Is postgres already installed on your system? Type: which -a psql. Did this command return a path? if so, it's likely to be installed.

If postgres is already installed, check which version is installed. Based on the path found as output to the last command, type this /usr/bin/psql --version - the output should be something like: psql (PostgreSQL) 9.3.15

Is libpg-dev installed yet?

Note, if libpg-dev is not yet compiled into the atomspace build, you need to do so.

Download and install the libpq-dev packages, which provide the C-language bindings to the Postgres client library.

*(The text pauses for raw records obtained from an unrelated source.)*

import Summits.ResolutionOfSingularities.KangarooAtlas.MizutaniBoxDerivation
import Mathlib.RingTheory.Flat.Basic
import Mathlib.RingTheory.TensorProduct.Finite
import HarnessLib

/-!
# Base change of operators along `K ⊗_L K ≅ K[u]/(u_i^q)`: the transport `Φ ↦ Φ^♯`

Cell topic `Summits/ResolutionOfSingularities/KangarooAtlas` (pub-rosobs); namespace
`Summit.ResolutionOfSingularities.KangarooAtlas.Mizutani`.  Part of the Lean transcription of Mizutani 1973 §2
around the in-house note MIZUTANI-PROOF-g59 (AI-written, AI-audited; *AI review is weaker than expert review*; not a
resolution theorem).  For a root tower `h : IsRootTower L K q x a` the map `Ω̃ : K ⊗_L K → K[u]/(u_i^q)`,
`y ⊗ z ↦ y · z(a + u)` is a `K`-linear bijection (`omegaTilde_bijective'`).  An `L`-linear operator `Φ` of `K` acts
on the right factor of `K ⊗_L K` (`K`-linearly for the left structure); transported to `K[u]/(u^q)` it becomes
the `K`-linear operator `Φ^♯` with `Φ^♯(y · tau z) = y · tau(Φ z)`:

* `IsRootTower.omegaEquiv` — `Ω̃` as a `K`-linear equivalence; `IsRootTower.sharp Φ = Ω̃ ∘ (1 ⊗ Φ) ∘ Ω̃⁻¹`;
  `sharp_tmul`, `sharp_tau`, `sharp_comp`, `sharp_add`, `sharp_sub`, `sharp_smul` (`(c·Φ)^♯ = tau(c) · Φ^♯` — the
  coefficients become TAYLOR EXPANSIONS), `sharp_hsD_single` (`(D^{(e_i)})^♯ = ∂/∂u_i`);
* **`IsRootTower.finrank_ker_le_finrank_ker_sharp`** — `dim_L ker Φ ≤ dim_K ker Φ^♯` (`K ⊗_L ker Φ ↪ ker(1 ⊗ Φ)`
  by flatness): kernel bounds may be proved after base change, where the coefficients of a differential operator
  are units plus nilpotents.

References: [Mizutani1973HironakaGroupSchemes] Lemma 2.9 (proof); [Oda1983HironakaGroupSchemeII] §1 (p. 1166:
`k ⊗_L k ≅ k[t]/(t^q)`); [EGAIV4] Thm. 16.11.2.
-/

open MvPolynomial TensorProduct Literature.AlgebraicGeometry.Resolution

namespace Summit.ResolutionOfSingularities.KangarooAtlas.Mizutani

universe u

section Sharp

variable {L K : Type u} [Field L] [Field K] [Algebra L K] {s p e : ℕ} [hp : Fact p.Prime] [CharP K p]
  {x : Fin s → L} {a : Fin s → K}

/-- **`Ω̃ : K ⊗_L K ≃ K[u]/(u^q)`** as a `K`-linear equivalence (left structure). [cite: Oda1983HironakaGroupSchemeII, §1 (p. 1166)] -/
noncomputable def IsRootTower.omegaEquiv (h : IsRootTower L K (p ^ e) x a) :
    K ⊗[L] K ≃ₗ[K] BoxQuot (Fin s) K (p ^ e) :=
  LinearEquiv.ofBijective h.omegaLin h.omegaTilde_bijective'

/-- `omegaEquiv` is `Ω̃`. [folklore] -/
theorem IsRootTower.omegaEquiv_apply (h : IsRootTower L K (p ^ e) x a) (t : K ⊗[L] K) :
    h.omegaEquiv t = h.omegaTilde t := rfl

/-- `Ω̃ (y ⊗ z) = [C y] · tau z`. [folklore] -/
theorem IsRootTower.omegaEquiv_tmul (h : IsRootTower L K (p ^ e) x a) (y z : K) :
    h.omegaEquiv (y ⊗ₜ z) = Ideal.Quotient.mk _ (C y) * h.tau z := by
  rw [h.omegaEquiv_apply, h.omegaTilde_tmul]

/-- **The transported operator `Φ^♯ = Ω̃ ∘ (1 ⊗ Φ) ∘ Ω̃⁻¹`** on `K[u]/(u^q)`, `K`-linear.
[cite: Mizutani1973HironakaGroupSchemes, Lemma 2.9 (proof); Oda1983HironakaGroupSchemeII, §1 (p. 1166)] -/
noncomputable def IsRootTower.sharp (h : IsRootTower L K (p ^ e) x a) (Φ : K →ₗ[L] K) :
    BoxQuot (Fin s) K (p ^ e) →ₗ[K] BoxQuot (Fin s) K (p ^ e) :=
  h.omegaEquiv.toLinearMap ∘ₗ Φ.baseChange K ∘ₗ h.omegaEquiv.symm.toLinearMap

/-- `Φ^♯ (Ω̃ t) = Ω̃ ((1 ⊗ Φ) t)`. [folklore] -/
theorem IsRootTower.sharp_omegaEquiv (h : IsRootTower L K (p ^ e) x a) (Φ : K →ₗ[L] K) (t : K ⊗[L] K) :
    h.sharp Φ (h.omegaEquiv t) = h.omegaEquiv (Φ.baseChange K t) := by
  unfold IsRootTower.sharp
  rw [LinearMap.comp_apply, LinearMap.comp_apply, LinearEquiv.coe_toLinearMap, LinearEquiv.coe_toLinearMap,
    LinearEquiv.symm_apply_apply]

/-- **`Φ^♯ (y · tau z) = y · tau (Φ z)`.** [cite: Mizutani1973HironakaGroupSchemes, Lemma 2.9 (proof)] -/
theorem IsRootTower.sharp_tmul (h : IsRootTower L K (p ^ e) x a) (Φ : K →ₗ[L] K) (y z : K) :
    h.sharp Φ (Ideal.Quotient.mk _ (C y) * h.tau z) = Ideal.Quotient.mk _ (C y) * h.tau (Φ z) := by
  rw [← h.omegaEquiv_tmul, h.sharp_omegaEquiv, LinearMap.baseChange_tmul, h.omegaEquiv_tmul]

/-- `Φ^♯ (tau z) = tau (Φ z)`. [folklore] -/
theorem IsRootTower.sharp_tau (h : IsRootTower L K (p ^ e) x a) (Φ : K →ₗ[L] K) (z : K) :
    h.sharp Φ (h.tau z) = h.tau (Φ z) := by
  have := h.sharp_tmul Φ 1 z
  rwa [C_1, map_one, one_mul, one_mul] at this

/-- Two `K`-linear maps on `K[u]/(u^q)` agreeing on the `[C y] · tau z` agree. [folklore] -/
theorem IsRootTower.linearMap_ext_tau (h : IsRootTower L K (p ^ e) x a) {M : Type*} [AddCommGroup M] [Module K M]
    {f g : BoxQuot (Fin s) K (p ^ e) →ₗ[K] M}
    (hfg : ∀ y z : K, f (Ideal.Quotient.mk _ (C y) * h.tau z) = g (Ideal.Quotient.mk _ (C y) * h.tau z)) : f = g := by
  refine LinearMap.ext fun w => ?_
  obtain ⟨t, rfl⟩ := h.omegaEquiv.surjective w
  induction t using TensorProduct.induction_on with
  | zero => rw [map_zero, map_zero, map_zero]
  | tmul y z => rw [h.omegaEquiv_tmul]; exact hfg y z
  | add t t' ht ht' => rw [map_add, map_add, map_add, ht, ht']

/-- `(Φ ∘ Ψ)^♯ = Φ^♯ ∘ Ψ^♯`. [folklore] -/
theorem IsRootTower.sharp_comp (h : IsRootTower L K (p ^ e) x a) (Φ Ψ : K →ₗ[L] K) :
    h.sharp (Φ ∘ₗ Ψ) = h.sharp Φ ∘ₗ h.sharp Ψ := by
  refine h.linearMap_ext_tau fun y z => ?_
  rw [h.sharp_tmul, LinearMap.comp_apply, LinearMap.comp_apply, h.sharp_tmul, h.sharp_tmul]

/-- `(Φ + Ψ)^♯ = Φ^♯ + Ψ^♯`. [folklore] -/
theorem IsRootTower.sharp_add (h : IsRootTower L K (p ^ e) x a) (Φ Ψ : K →ₗ[L] K) :
    h.sharp (Φ + Ψ) = h.sharp Φ + h.sharp Ψ := by
  refine h.linearMap_ext_tau fun y z => ?_
  rw [h.sharp_tmul, LinearMap.add_apply, LinearMap.add_apply, h.sharp_tmul, h.sharp_tmul, map_add, mul_add]

/-- `(Φ − Ψ)^♯ = Φ^♯ − Ψ^♯`. [folklore] -/
theorem IsRootTower.sharp_sub (h : IsRootTower L K (p ^ e) x a) (Φ Ψ : K →ₗ[L] K) :
    h.sharp (Φ - Ψ) = h.sharp Φ - h.sharp Ψ := by
  refine h.linearMap_ext_tau fun y z => ?_
  rw [h.sharp_tmul, LinearMap.sub_apply, LinearMap.sub_apply, h.sharp_tmul, h.sharp_tmul, map_sub, mul_sub]

/-- **`(c · Φ)^♯ = tau(c) · Φ^♯`**: post-multiplication by `c ∈ K` becomes multiplication by the TAYLOR EXPANSION
`tau c = c + Σ_{T ≠ 0} (D^{(T)} c) u^T` — a unit plus a nilpotent. [cite: Mizutani1973HironakaGroupSchemes, Lemma 2.9 (proof)] -/
theorem IsRootTower.sharp_smul (h : IsRootTower L K (p ^ e) x a) (c : K) (Φ : K →ₗ[L] K) (w : BoxQuot (Fin s) K (p ^ e)) :
    h.sharp (c • Φ) w = h.tau c * h.sharp Φ w := by
  have key : h.sharp (c • Φ) = LinearMap.mulLeft K (h.tau c) ∘ₗ h.sharp Φ := by
    refine h.linearMap_ext_tau fun y z => ?_
    rw [h.sharp_tmul, LinearMap.comp_apply, h.sharp_tmul, LinearMap.mulLeft_apply, LinearMap.smul_apply, smul_eq_mul,
      map_mul]
    ring
  rw [key, LinearMap.comp_apply, LinearMap.mulLeft_apply]

/-- `(1)^♯ = 1`. [folklore] -/
theorem IsRootTower.sharp_id (h : IsRootTower L K (p ^ e) x a) : h.sharp LinearMap.id = LinearMap.id := by
  refine h.linearMap_ext_tau fun y z => ?_
  rw [h.sharp_tmul, LinearMap.id_apply, LinearMap.id_apply]

/-- Post-multiplication by `c`, transported: `(c·)^♯ = tau(c)·`. [folklore] -/
theorem IsRootTower.sharp_mulLeft (h : IsRootTower L K (p ^ e) x a) (c : K) (w : BoxQuot (Fin s) K (p ^ e)) :
    h.sharp (LinearMap.mulLeft L c) w = h.tau c * w := by
  have : LinearMap.mulLeft L c = c • (LinearMap.id : K →ₗ[L] K) := by
    ext y; rw [LinearMap.mulLeft_apply, LinearMap.smul_apply, LinearMap.id_apply, smul_eq_mul]
  rw [this, h.sharp_smul, h.sharp_id, LinearMap.id_apply]

/-- **`(D^{(e_i)})^♯ = ∂/∂u_i`**: the Hasse–Schmidt derivations of the `p`-basis become the partial derivatives of the
truncated polynomial ring. [cite: EGAIV4, Thm. 16.11.2] -/
theorem IsRootTower.sharp_hsD_single (h : IsRootTower L K (p ^ e) x a) (he : 1 ≤ e) (i : Fin s) :
    h.sharp (h.hsD (Finsupp.single i 1)) = boxDeriv K s (p ^ e) i := by
  refine h.linearMap_ext_tau fun y z => ?_
  rw [h.sharp_tmul, boxDeriv_C_mul he, h.boxDeriv_tau he]

/-! ### The kernel only grows -/

/-- `ker Φ^♯ = Ω̃ (ker (1 ⊗ Φ))`. [folklore] -/
theorem IsRootTower.ker_sharp_eq_map (h : IsRootTower L K (p ^ e) x a) (Φ : K →ₗ[L] K) :
    LinearMap.ker (h.sharp Φ) = (LinearMap.ker (Φ.baseChange K)).map h.omegaEquiv.toLinearMap := by
  ext w
  rw [LinearMap.mem_ker, Submodule.mem_map_equiv, LinearMap.mem_ker]
  unfold IsRootTower.sharp
  rw [LinearMap.comp_apply, LinearMap.comp_apply, LinearEquiv.coe_toLinearMap, LinearEquiv.coe_toLinearMap,
    LinearEquiv.map_eq_zero_iff]

/-- **`dim_L ker Φ ≤ dim_K ker Φ^♯`**: `K ⊗_L ker Φ` embeds in `ker(1 ⊗ Φ)` (`K` is flat over `L`) and
`dim_K (K ⊗_L ker Φ) = dim_L ker Φ`. [cite: Mizutani1973HironakaGroupSchemes, Lemma 2.9 (proof: base change along Jacobson's identification)] -/
theorem IsRootTower.finrank_ker_le_finrank_ker_sharp (h : IsRootTower L K (p ^ e) x a) (Φ : K →ₗ[L] K) :
    Module.finrank L (LinearMap.ker Φ) ≤ Module.finrank K (LinearMap.ker (h.sharp Φ)) := by
  haveI := h.finiteDimensional
  rw [h.ker_sharp_eq_map, LinearEquiv.finrank_map_eq]
  set ι : (LinearMap.ker Φ) →ₗ[L] K := (LinearMap.ker Φ).subtype with hι
  have hrange : LinearMap.range (ι.baseChange K) ≤ LinearMap.ker (Φ.baseChange K) := by
    rw [LinearMap.range_le_ker_iff, ← LinearMap.baseChange_comp, hι, LinearMap.comp_ker_subtype,
      LinearMap.baseChange_zero]
  have hinj : Function.Injective (ι.baseChange K) := by
    have := Module.Flat.lTensor_preserves_injective_linearMap (M := K) ι (Submodule.injective_subtype _)
    rwa [← LinearMap.baseChange_eq_ltensor] at this
  calc Module.finrank L (LinearMap.ker Φ) = Module.finrank K (K ⊗[L] LinearMap.ker Φ) :=
        (Module.finrank_baseChange (R := K) (S := L) (M' := LinearMap.ker Φ)).symm
    _ = Module.finrank K (LinearMap.range (ι.baseChange K)) := (LinearMap.finrank_range_of_inj hinj).symm
    _ ≤ Module.finrank K (LinearMap.ker (Φ.baseChange K)) := Submodule.finrank_mono hrange

end Sharp

end Summit.ResolutionOfSingularities.KangarooAtlas.Mizutani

sudo apt-get install libpq-dev
cmake ..
make

A positive confirmation that it was included in the atomspace build is in the output under the 'The following components will be built:', you see 'SQL Postgres bindings - Save/Restore of AtomSpace to Postgres database.'


Note before using apt-get to install postgres, might as well update local apt repositories by entering: sudo apt-get update

Database Install

Download and install Postgres version 9.3 or newer. The current design simply won't work with MySQL, because of a lack of array support. Same holds true for SQLite. Sorry. There is some work in the code-base to support these other databases, but the work-arounds for the missing features are kind-of complicated, and likely to be slow.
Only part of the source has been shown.